▶ **Task directions**
In the records that follow, how many lines contain the word "hact"? Give only that figure.

[Start of section]

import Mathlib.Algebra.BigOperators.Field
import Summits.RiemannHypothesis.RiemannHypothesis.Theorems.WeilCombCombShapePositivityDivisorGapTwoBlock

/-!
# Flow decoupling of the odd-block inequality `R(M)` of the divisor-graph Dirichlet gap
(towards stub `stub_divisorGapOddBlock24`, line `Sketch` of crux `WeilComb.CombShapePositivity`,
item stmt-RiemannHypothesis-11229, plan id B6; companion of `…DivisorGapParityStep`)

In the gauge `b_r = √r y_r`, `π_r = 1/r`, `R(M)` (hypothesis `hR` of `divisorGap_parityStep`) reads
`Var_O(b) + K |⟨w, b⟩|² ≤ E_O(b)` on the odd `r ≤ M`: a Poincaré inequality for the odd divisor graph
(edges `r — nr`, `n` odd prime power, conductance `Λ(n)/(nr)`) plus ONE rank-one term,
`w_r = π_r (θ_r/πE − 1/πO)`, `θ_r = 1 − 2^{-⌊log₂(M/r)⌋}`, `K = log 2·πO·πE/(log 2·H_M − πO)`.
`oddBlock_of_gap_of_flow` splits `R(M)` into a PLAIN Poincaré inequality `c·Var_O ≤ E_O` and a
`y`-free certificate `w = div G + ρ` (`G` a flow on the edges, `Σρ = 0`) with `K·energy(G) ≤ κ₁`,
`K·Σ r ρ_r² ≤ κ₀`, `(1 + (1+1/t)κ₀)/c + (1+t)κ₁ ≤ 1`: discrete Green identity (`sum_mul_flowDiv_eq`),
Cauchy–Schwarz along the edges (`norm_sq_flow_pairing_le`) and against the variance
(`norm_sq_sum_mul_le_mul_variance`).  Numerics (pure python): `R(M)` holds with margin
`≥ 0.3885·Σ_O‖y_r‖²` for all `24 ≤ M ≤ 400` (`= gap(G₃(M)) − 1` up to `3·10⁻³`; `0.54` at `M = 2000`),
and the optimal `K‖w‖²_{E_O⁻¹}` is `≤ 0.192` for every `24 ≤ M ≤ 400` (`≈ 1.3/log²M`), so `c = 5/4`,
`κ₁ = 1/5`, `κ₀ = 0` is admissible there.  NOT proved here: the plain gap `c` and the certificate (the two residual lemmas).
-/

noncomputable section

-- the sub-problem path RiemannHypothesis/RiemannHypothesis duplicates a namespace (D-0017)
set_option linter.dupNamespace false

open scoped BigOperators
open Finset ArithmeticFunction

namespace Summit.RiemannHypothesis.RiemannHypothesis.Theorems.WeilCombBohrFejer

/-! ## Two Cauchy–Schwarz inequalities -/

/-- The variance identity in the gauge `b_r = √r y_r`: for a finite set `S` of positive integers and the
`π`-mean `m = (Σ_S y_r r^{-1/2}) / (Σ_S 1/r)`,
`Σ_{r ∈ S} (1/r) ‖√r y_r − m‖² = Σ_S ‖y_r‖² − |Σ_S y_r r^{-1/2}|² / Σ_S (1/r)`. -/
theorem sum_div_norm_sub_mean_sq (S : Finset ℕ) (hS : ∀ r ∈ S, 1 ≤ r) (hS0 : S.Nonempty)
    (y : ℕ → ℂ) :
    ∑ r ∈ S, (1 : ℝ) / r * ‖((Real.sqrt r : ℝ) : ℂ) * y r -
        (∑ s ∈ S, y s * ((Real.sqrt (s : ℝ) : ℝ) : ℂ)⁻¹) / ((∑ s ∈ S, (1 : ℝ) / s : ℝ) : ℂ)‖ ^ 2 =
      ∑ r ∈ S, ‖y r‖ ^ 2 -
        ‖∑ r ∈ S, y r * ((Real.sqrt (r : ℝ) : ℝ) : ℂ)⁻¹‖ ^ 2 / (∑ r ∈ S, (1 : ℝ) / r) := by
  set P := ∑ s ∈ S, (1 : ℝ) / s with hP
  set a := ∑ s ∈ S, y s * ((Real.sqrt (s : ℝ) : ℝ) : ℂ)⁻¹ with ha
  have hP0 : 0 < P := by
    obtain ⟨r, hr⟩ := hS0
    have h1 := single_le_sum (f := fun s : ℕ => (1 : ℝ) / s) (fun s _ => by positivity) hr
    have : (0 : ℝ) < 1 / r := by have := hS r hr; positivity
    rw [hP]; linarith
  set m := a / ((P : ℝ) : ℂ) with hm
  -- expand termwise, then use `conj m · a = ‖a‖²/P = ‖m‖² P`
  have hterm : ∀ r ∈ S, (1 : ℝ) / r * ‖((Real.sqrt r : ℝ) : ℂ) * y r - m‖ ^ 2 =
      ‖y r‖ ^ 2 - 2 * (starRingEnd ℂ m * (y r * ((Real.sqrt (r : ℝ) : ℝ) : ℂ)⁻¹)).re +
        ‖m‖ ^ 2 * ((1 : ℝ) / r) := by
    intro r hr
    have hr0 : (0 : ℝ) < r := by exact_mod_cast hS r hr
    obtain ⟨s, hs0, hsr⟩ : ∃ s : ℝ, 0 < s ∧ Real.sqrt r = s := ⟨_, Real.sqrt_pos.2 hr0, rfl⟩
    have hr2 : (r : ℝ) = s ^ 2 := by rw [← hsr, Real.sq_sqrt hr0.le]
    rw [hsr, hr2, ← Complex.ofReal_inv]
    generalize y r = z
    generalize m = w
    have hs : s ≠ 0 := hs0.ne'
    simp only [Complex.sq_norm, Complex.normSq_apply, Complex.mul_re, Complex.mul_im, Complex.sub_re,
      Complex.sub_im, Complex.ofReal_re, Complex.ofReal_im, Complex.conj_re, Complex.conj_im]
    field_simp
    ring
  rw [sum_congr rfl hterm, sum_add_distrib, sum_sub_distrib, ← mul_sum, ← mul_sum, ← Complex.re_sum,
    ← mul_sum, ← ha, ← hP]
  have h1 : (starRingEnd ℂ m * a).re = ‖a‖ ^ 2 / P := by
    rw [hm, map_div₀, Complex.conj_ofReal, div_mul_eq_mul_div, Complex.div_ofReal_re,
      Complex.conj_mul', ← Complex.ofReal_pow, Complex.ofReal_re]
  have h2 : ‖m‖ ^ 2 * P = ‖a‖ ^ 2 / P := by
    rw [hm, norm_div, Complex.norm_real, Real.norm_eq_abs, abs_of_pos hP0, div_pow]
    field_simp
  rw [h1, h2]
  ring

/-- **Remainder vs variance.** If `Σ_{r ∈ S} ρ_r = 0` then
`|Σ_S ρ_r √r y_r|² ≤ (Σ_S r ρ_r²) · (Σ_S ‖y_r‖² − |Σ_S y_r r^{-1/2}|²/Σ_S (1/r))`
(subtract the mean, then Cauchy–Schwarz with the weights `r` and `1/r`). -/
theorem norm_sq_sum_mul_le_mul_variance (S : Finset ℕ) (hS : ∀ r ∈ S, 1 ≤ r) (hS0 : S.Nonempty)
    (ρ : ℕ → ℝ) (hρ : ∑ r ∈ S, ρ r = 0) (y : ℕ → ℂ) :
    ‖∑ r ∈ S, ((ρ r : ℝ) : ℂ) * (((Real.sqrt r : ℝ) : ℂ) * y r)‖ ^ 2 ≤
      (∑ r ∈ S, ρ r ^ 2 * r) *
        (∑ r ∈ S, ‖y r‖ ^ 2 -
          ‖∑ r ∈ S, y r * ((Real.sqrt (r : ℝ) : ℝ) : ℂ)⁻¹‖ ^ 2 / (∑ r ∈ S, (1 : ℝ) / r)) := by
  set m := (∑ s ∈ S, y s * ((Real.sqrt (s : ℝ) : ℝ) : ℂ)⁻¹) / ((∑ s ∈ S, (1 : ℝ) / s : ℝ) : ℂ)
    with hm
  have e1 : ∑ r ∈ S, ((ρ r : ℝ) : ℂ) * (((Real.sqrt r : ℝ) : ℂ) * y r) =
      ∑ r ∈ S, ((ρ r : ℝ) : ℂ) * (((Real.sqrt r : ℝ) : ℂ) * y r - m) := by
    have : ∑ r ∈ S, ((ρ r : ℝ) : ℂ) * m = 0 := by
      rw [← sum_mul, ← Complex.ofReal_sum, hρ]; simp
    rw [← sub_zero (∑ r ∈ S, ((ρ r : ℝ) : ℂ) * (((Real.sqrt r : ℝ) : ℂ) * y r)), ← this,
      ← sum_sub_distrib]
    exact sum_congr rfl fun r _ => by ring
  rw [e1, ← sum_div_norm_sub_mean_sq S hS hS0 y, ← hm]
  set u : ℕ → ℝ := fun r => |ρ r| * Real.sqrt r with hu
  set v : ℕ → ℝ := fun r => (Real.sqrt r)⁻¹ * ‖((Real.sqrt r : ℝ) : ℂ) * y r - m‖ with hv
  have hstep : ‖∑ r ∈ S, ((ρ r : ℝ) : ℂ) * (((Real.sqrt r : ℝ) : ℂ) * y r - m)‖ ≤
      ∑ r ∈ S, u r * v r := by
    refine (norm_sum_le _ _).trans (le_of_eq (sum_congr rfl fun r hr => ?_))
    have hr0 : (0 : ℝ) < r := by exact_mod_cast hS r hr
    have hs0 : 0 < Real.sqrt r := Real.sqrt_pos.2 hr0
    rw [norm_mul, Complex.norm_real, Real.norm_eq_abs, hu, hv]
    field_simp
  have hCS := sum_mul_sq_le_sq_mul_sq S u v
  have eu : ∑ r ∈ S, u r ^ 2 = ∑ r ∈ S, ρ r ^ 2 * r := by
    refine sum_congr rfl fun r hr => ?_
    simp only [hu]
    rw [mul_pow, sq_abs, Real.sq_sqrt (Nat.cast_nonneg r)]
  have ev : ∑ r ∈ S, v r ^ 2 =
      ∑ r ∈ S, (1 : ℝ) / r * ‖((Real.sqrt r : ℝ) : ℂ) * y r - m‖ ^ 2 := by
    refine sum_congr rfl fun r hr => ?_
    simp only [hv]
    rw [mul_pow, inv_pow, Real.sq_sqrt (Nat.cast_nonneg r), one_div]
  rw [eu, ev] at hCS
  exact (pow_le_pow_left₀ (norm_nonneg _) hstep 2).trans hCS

[End of section]
[Start of section]

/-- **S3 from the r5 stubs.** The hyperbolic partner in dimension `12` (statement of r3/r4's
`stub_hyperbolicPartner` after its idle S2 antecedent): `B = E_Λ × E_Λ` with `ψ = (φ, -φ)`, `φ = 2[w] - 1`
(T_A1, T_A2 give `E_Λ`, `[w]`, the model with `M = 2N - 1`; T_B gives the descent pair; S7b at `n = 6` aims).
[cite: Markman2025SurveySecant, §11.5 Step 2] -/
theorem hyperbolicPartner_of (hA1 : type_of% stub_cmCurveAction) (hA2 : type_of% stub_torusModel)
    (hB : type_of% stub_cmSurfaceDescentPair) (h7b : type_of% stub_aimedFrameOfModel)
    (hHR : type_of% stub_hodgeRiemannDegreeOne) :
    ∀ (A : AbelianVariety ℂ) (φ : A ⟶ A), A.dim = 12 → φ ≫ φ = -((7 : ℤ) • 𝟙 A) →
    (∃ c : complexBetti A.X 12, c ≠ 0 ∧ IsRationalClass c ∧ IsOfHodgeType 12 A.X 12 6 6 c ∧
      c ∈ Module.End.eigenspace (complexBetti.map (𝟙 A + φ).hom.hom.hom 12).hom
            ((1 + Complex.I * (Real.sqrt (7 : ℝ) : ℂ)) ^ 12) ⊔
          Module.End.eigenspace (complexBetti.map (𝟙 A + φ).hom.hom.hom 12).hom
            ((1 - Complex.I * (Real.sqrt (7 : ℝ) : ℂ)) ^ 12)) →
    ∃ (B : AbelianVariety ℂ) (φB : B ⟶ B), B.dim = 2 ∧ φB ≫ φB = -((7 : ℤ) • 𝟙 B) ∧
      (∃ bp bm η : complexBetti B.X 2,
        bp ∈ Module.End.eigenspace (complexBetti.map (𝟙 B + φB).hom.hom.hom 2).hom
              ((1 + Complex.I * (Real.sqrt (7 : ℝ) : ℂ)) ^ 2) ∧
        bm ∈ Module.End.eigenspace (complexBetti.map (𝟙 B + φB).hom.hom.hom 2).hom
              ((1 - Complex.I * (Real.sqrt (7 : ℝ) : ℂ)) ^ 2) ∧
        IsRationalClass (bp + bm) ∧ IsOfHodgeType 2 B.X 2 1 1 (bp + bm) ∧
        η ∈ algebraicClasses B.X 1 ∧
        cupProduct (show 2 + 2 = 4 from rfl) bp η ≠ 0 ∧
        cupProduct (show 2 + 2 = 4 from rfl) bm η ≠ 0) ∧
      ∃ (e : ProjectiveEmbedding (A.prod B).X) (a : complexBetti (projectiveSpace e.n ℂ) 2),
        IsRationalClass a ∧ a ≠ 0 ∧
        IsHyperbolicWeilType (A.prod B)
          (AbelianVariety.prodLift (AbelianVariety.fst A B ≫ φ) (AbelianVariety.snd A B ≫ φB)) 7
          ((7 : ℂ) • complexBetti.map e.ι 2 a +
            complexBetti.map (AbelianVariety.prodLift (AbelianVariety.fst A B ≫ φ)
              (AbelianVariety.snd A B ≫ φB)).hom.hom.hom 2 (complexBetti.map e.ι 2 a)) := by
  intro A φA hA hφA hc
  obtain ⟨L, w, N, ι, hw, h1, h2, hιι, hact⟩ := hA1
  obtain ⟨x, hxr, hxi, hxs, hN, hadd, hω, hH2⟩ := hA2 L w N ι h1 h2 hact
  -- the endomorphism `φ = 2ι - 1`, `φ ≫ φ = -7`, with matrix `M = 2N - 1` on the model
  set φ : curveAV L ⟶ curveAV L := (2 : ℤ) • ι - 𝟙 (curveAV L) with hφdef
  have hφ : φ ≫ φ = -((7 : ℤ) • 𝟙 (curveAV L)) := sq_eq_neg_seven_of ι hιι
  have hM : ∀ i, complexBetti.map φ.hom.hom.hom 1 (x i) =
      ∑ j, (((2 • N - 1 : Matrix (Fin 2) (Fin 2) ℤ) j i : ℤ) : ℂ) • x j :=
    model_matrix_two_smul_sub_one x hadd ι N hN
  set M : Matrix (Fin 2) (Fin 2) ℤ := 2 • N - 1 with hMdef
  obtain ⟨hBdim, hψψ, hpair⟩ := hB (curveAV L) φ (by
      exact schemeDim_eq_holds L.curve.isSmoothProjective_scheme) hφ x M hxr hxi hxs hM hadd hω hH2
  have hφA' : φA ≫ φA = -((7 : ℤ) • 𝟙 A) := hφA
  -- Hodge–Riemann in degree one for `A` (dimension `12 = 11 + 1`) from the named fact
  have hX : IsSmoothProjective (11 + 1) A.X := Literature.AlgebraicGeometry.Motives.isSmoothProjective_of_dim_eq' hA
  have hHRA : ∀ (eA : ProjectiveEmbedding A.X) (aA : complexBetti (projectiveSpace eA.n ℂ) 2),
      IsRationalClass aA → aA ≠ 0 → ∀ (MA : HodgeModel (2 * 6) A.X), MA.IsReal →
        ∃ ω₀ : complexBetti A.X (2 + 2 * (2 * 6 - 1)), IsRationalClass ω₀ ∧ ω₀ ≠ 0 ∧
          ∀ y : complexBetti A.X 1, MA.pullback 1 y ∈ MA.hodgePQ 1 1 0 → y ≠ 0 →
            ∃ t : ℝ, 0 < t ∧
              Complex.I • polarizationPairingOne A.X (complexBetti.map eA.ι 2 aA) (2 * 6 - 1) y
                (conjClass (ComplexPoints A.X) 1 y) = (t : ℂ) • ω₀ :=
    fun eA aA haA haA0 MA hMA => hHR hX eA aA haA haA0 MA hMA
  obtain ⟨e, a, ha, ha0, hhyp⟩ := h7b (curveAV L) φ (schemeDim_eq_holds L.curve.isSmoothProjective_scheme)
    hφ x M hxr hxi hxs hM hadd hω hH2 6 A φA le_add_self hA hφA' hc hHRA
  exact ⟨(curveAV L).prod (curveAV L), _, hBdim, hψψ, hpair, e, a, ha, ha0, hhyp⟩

[End of section]
[Start of section]

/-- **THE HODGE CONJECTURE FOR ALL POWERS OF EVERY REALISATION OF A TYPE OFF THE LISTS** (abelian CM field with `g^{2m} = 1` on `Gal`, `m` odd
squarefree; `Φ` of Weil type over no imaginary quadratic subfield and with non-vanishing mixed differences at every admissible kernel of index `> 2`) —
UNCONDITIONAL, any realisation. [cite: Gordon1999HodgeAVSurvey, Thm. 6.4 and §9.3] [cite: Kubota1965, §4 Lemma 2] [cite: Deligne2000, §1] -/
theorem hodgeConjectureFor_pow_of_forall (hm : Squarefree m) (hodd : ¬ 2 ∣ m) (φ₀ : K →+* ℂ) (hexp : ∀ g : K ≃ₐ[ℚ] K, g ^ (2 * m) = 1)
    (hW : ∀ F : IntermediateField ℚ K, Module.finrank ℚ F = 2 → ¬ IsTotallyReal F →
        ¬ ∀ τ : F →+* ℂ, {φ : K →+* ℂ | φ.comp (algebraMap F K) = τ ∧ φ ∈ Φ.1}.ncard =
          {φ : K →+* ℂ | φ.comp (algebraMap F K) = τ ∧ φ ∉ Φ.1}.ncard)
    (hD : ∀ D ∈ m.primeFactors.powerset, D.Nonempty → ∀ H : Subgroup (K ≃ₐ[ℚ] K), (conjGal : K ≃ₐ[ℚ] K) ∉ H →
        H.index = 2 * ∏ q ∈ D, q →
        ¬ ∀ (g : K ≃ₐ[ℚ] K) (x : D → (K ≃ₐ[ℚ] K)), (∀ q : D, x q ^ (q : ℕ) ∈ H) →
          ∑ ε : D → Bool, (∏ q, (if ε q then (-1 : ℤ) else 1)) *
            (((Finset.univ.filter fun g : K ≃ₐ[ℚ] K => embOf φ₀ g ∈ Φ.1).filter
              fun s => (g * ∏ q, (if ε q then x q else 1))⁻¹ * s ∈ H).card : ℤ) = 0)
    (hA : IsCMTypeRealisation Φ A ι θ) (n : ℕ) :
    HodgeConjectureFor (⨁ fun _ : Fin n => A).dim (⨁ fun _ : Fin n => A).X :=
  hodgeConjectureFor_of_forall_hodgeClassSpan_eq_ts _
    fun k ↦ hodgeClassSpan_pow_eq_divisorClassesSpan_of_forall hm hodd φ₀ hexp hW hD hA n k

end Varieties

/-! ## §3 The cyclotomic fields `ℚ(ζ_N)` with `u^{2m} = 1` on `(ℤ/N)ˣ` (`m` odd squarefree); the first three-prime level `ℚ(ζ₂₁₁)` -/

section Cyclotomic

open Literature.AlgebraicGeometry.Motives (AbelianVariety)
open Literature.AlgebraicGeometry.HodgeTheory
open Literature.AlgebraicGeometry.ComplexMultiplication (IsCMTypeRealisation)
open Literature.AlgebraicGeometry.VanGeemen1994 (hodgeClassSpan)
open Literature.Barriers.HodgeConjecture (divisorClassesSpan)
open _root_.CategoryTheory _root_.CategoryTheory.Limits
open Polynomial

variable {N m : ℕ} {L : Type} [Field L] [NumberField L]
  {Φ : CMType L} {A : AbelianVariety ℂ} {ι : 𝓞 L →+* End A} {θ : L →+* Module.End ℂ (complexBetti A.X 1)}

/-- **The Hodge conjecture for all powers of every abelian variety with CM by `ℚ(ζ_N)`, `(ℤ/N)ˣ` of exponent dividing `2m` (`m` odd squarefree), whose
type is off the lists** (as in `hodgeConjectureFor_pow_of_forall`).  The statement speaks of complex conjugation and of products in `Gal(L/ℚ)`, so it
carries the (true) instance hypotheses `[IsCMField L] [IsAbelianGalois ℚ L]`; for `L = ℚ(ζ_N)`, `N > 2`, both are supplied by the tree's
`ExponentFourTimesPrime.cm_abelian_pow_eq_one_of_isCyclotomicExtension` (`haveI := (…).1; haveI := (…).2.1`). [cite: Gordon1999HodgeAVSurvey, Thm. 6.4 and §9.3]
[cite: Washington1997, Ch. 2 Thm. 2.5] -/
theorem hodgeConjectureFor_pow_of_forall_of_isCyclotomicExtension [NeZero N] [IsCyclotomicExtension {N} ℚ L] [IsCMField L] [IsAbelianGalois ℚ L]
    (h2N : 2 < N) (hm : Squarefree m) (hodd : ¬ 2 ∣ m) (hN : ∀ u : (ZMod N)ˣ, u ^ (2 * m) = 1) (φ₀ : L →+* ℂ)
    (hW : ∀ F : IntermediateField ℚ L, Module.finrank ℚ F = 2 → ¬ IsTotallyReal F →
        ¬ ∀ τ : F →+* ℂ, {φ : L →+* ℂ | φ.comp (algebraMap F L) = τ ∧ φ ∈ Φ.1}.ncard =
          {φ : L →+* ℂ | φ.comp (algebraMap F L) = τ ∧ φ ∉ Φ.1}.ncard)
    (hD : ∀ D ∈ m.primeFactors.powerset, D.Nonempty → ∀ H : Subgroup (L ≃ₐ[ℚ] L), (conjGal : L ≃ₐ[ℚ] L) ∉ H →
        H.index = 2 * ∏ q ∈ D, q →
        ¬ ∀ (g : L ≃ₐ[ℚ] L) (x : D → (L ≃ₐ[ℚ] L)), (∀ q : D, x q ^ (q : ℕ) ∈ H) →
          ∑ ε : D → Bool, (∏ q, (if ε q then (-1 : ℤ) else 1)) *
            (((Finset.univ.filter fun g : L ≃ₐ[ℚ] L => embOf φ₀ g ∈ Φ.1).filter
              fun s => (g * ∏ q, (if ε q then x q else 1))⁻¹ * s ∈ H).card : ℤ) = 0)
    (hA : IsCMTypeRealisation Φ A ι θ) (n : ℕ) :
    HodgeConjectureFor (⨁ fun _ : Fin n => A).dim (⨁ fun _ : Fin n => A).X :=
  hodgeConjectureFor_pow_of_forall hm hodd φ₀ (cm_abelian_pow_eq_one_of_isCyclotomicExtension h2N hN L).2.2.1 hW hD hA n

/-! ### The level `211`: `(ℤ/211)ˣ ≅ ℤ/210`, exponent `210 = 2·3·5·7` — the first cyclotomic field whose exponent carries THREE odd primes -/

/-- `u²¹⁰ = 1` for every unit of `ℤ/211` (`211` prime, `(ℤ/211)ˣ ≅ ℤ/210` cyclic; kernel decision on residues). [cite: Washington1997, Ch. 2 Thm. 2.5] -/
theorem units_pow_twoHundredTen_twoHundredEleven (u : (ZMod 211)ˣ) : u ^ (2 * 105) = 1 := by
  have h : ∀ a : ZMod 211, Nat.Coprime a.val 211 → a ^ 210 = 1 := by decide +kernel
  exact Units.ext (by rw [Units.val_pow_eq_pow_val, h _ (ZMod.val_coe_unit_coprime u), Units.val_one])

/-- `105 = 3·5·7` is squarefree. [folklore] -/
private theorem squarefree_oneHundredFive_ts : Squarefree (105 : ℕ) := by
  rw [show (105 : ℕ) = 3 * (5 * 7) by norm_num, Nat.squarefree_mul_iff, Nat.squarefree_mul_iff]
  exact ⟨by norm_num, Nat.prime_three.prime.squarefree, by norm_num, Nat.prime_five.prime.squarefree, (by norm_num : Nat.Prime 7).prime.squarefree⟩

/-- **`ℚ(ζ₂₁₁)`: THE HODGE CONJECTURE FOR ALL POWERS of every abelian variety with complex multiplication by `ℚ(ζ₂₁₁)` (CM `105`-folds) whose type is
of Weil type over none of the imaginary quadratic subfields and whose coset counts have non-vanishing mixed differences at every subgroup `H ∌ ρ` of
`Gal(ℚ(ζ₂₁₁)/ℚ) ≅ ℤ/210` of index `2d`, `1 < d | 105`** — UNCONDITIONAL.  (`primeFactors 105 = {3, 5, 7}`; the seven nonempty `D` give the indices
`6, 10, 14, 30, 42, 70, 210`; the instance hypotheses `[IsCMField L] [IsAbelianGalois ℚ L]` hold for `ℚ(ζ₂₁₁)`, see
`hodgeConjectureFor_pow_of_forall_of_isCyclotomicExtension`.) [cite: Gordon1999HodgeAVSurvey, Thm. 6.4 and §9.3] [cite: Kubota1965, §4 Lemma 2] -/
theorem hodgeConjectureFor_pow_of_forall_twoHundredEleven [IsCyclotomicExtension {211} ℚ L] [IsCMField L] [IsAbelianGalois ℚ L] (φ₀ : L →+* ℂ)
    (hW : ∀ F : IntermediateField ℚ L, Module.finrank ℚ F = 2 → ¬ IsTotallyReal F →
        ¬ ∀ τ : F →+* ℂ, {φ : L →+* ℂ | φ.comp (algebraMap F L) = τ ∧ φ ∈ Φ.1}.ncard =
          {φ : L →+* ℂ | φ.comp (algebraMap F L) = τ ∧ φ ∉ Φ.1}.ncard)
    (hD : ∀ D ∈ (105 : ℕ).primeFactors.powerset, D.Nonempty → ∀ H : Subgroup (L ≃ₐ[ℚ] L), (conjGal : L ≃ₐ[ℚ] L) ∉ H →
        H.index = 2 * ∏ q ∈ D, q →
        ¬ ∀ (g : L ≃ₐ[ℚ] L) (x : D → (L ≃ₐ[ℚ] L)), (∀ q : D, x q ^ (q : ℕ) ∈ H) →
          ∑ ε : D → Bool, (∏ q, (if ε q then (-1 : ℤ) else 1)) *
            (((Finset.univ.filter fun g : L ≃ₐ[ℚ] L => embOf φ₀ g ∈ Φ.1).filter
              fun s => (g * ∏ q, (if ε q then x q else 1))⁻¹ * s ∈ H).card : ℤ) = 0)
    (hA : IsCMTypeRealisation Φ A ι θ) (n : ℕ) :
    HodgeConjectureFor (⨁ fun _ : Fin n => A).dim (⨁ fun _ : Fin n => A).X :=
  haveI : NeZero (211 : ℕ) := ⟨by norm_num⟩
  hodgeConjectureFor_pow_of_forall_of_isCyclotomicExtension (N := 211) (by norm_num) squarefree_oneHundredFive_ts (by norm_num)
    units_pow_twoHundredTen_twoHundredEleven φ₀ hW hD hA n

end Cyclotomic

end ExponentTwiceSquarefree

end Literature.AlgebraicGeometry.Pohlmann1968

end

[End of section]

▶ **Response to this task**
2